WORK REQUIRED: Copy nothing from the entries below except the lines from the one containing "set_option linter.dupNamespace false" through the one containing "theorem sd18_66 : sdCellAnyZ", and copy those exactly.

AVAILABLE DATA:
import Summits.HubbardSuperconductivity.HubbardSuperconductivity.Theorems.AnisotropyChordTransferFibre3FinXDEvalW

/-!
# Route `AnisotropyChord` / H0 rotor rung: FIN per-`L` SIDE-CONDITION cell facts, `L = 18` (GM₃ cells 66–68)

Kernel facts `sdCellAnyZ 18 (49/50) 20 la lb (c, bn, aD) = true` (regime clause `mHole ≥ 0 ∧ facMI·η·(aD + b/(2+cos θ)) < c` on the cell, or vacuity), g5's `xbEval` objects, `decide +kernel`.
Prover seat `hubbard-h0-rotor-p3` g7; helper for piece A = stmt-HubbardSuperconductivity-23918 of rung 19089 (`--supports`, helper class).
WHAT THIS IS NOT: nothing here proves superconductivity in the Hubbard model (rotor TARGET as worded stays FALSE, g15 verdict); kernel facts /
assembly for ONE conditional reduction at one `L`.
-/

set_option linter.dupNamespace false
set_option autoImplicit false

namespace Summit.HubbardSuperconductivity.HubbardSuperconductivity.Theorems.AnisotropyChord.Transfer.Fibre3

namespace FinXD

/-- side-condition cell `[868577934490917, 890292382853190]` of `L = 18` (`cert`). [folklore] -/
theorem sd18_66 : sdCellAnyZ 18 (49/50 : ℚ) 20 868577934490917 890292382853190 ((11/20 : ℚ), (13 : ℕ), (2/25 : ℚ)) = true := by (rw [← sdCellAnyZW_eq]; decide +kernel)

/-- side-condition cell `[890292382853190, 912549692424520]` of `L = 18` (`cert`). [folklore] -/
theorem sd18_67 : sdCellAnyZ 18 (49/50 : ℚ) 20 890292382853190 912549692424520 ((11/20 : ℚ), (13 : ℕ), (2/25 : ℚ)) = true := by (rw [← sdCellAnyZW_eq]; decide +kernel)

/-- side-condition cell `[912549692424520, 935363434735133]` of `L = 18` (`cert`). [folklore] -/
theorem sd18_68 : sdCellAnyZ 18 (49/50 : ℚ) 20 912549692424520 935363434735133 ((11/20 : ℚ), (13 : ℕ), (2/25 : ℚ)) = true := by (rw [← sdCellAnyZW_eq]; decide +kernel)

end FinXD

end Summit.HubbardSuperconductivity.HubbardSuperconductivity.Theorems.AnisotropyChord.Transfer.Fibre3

OUTPUT FOR THIS TASK:
set_option linter.dupNamespace false
set_option autoImplicit false

namespace Summit.HubbardSuperconductivity.HubbardSuperconductivity.Theorems.AnisotropyChord.Transfer.Fibre3

namespace FinXD

/-- side-condition cell `[868577934490917, 890292382853190]` of `L = 18` (`cert`). [folklore] -/
theorem sd18_66 : sdCellAnyZ 18 (49/50 : ℚ) 20 868577934490917 890292382853190 ((11/20 : ℚ), (13 : ℕ), (2/25 : ℚ)) = true := by (rw [← sdCellAnyZW_eq]; decide +kernel)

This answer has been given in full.